### RECORD SET
'''

import Mathlib.Analysis.Complex.Basic
import Mathlib.FieldTheory.IntermediateField.Basic
import Mathlib.RingTheory.TensorProduct.Free
import Mathlib.LinearAlgebra.TensorProduct.Finiteness
import Mathlib.LinearAlgebra.DirectSum.Finsupp
import Mathlib.RingTheory.Flat.Basic
import Mathlib.LinearAlgebra.FiniteDimensional.Basic
import Mathlib.RingTheory.IntegralClosure.IsIntegralClosure.Basic
import Mathlib.LinearAlgebra.FreeModule.Finite.Matrix
import Literature.NumberTheory.Automorphic.ClozelAlgebraicity
import HarnessLib

/-!
# `IrreducibilityBySelfDuality.HeckeEigenvalueField`: the Hecke field of a RATIONAL STRUCTURE
# (base-change form, no finite-dimensionality), and the reduction of the item to it
(item stmt-Langlands-13632 `HeckeEigenvalueField`, support, rank 1, route
`route-Langlands-IrreducibilityBySelfDuality`; `--supports` file, theorems only, Theses-free)

The item is Clozel 1990, Thm. 3.13 in Hecke-eigenvalue form (= the tree's named fact
`Literature.NumberTheory.Automorphic.Clozel1990_heckeEigenvalueField`, verbatim): for `π` regular
algebraic cuspidal on `GL_n(𝔸_K)` one number field `E ⊂ ℂ` contains the unramified Hecke
eigenvalues `t_{v,i} = q_v^{i(n-i)/2} e_i(α_v)` at almost all `v`. Clozel's proof (§3.5) has an
analytic-geometric half — `π_f^{K_f} ⊗ H^•(𝔤, K_∞; π_∞ ⊗ V)` sits Hecke-equivariantly inside
`H^•_cusp(S_{K_f}, Ṽ) ⊗_{E₀} ℂ`, a complex vector space with an `E₀`-RATIONAL STRUCTURE stable
under the integral Hecke operators (Thm. 3.19, Lemme 3.15, `E₀ = ℚ(V)` a number field; Franke for
the comparison with cohomology) — and an algebraic half: eigenvalues of `E₀`-rational operators on
a common eigenvector of `M_{E₀} ⊗_{E₀} ℂ` generate a number field. The sibling module
`IrreducibilityBySelfDualityHeckeEigenvalueField` proves the algebraic half for a
FINITE-DIMENSIONAL coordinate module `ℂ^d` with matrices over `E₀`.

This module proves the algebraic half in its natural, basis-free and DIMENSION-FREE form and
reduces the item to exactly the output of the geometric half:

* `exists_finiteDimensional_support` — for ANY `E₀`-vector space `V` (any field `E₀`, any
  commutative `E₀`-algebra `A`) and `x ∈ A ⊗[E₀] V`: `x` comes from `A ⊗ V₀` for a
  finite-dimensional `V₀ ≤ V` (the contractions `⟨f, x⟩`, `f ∈ Hom_{E₀}(A, E₀)`) stable under
  every `E₀`-linear `T` with `(1 ⊗ T) x = c • x`, the restriction keeping the eigen-relation
  (`A ⊗ V₀ → A ⊗ V` is injective: `A` is flat over the field `E₀`). So NO finite-dimensionality
  of the ambient module (e.g. of the cohomology of an arithmetic group, a separate theorem of
  Borel–Serre/Raghunathan type) is needed for rationality of eigenvalues.
* `exists_numberField_forall_eigenvalue_baseChange_mem_of_finite` — `E₀ ⊆ ℂ` finite over `ℚ`,
  `W` finite-dimensional over `E₀`, `x₀ ∈ ℂ ⊗[E₀] W` non-zero: one number field contains every
  eigenvalue `c`, `(1 ⊗ T) x₀ = c • x₀`, `T ∈ End_{E₀}(W)` (the eigen-operators form an
  `E₀`-subspace of `End_{E₀} W`, the eigenvalue is `E₀`-linear on it, so the eigenvalues span a
  finite-dimensional `ℚ`-subalgebra of `ℂ`, a field).
* `exists_numberField_forall_eigenvalue_baseChange_mem` — the two combined: ANY `V`.
* `heckeEigenvalueField_of_rationalStructure` /
  `clozel1990_heckeEigenvalueField_of_rationalStructure` — the item (resp. the named fact) follows
  from: every regular algebraic cuspidal `π` has, for some subfield `E₀ ⊆ ℂ` finite over `ℚ`, some
  `E₀`-vector space `V` and some non-zero `x ∈ ℂ ⊗_{E₀} V`, its Hecke eigenvalues `t_{v,i}` at
  almost all `v` realised as eigenvalues on `x` of base changes of `E₀`-linear endomorphisms of `V`
  — Clozel's Thm. 3.19 + Lemme 3.15 verbatim in the tree's vocabulary (Mathlib `TensorProduct`,
  `LinearMap.baseChange`), the statement a cohomological development must supply.

What this does NOT do: discharge the item. Its `n = 1` slice is proved
(`IrreducibilityBySelfDualityHeckeEigenvalueFieldRankOne`, Weil); `n ≥ 2` needs the
(𝔤, K_∞)-cohomology of the arithmetic quotients of `Res_{K/ℚ} GL_n` with its rational Hecke-stable
structure (Clozel 1990 §3.5, Thm. 3.19; Franke 1998), absent from the tree and from Mathlib.
Theorems only: no definition, no named fact, no `sorry`; imports `Literature` + Mathlib only.
-/

-- `Summit.Langlands.Langlands.…` (summit = sub-problem name, D-0017 layout) trips `dupNamespace` on
-- every declaration; the lakefile sets `weak.linter.dupNamespace = false` project-wide.
set_option linter.dupNamespace false

namespace Summit.Langlands.Langlands.Theorems.HeckeEigenvalueField

open scoped TensorProduct

section Contraction

variable {E₀ : Type*} [Field E₀] {A : Type*} [CommRing A] [Algebra E₀ A]
  {V : Type*} [AddCommGroup V] [Module E₀ V]

/-- The **contraction** of `A ⊗[E₀] V` against an `E₀`-linear functional `f` on `A`:
`c ⊗ v ↦ f(c) • v`. [folklore] -/
theorem lid_rTensor_tmul (f : A →ₗ[E₀] E₀) (c : A) (v : V) :
    TensorProduct.lid E₀ V (f.rTensor V (c ⊗ₜ[E₀] v)) = f c • v := by
  rw [LinearMap.rTensor_tmul, TensorProduct.lid_tmul]

/-- Contraction commutes with base-changed endomorphisms:
`⟨f, (1 ⊗ T) y⟩ = T ⟨f, y⟩`. [folklore] -/
theorem lid_rTensor_baseChange (f : A →ₗ[E₀] E₀) (T : V →ₗ[E₀] V) (y : A ⊗[E₀] V) :
    TensorProduct.lid E₀ V (f.rTensor V (T.baseChange A y)) =
      T (TensorProduct.lid E₀ V (f.rTensor V y)) := by
  induction y using TensorProduct.induction_on with
  | zero => simp
  | tmul c v => rw [LinearMap.baseChange_tmul, lid_rTensor_tmul, lid_rTensor_tmul, map_smul]
  | add y z hy hz => simp only [map_add, hy, hz]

'''

### EXERCISE AIM
Print, exactly as they appear above, the lines running from the one with "theorem lid_rTensor_baseChange (f" through the final line.

### EXERCISE OUTPUT
theorem lid_rTensor_baseChange (f : A →ₗ[E₀] E₀) (T : V →ₗ[E₀] V) (y : A ⊗[E₀] V) :
    TensorProduct.lid E₀ V (f.rTensor V (T.baseChange A y)) =
      T (TensorProduct.lid E₀ V (f.rTensor V y)) := by
  induction y using TensorProduct.induction_on with
  | zero => simp
  | tmul c v => rw [LinearMap.baseChange_tmul, lid_rTensor_tmul, lid_rTensor_tmul, map_smul]
  | add y z hy hz => simp only [map_add, hy, hz]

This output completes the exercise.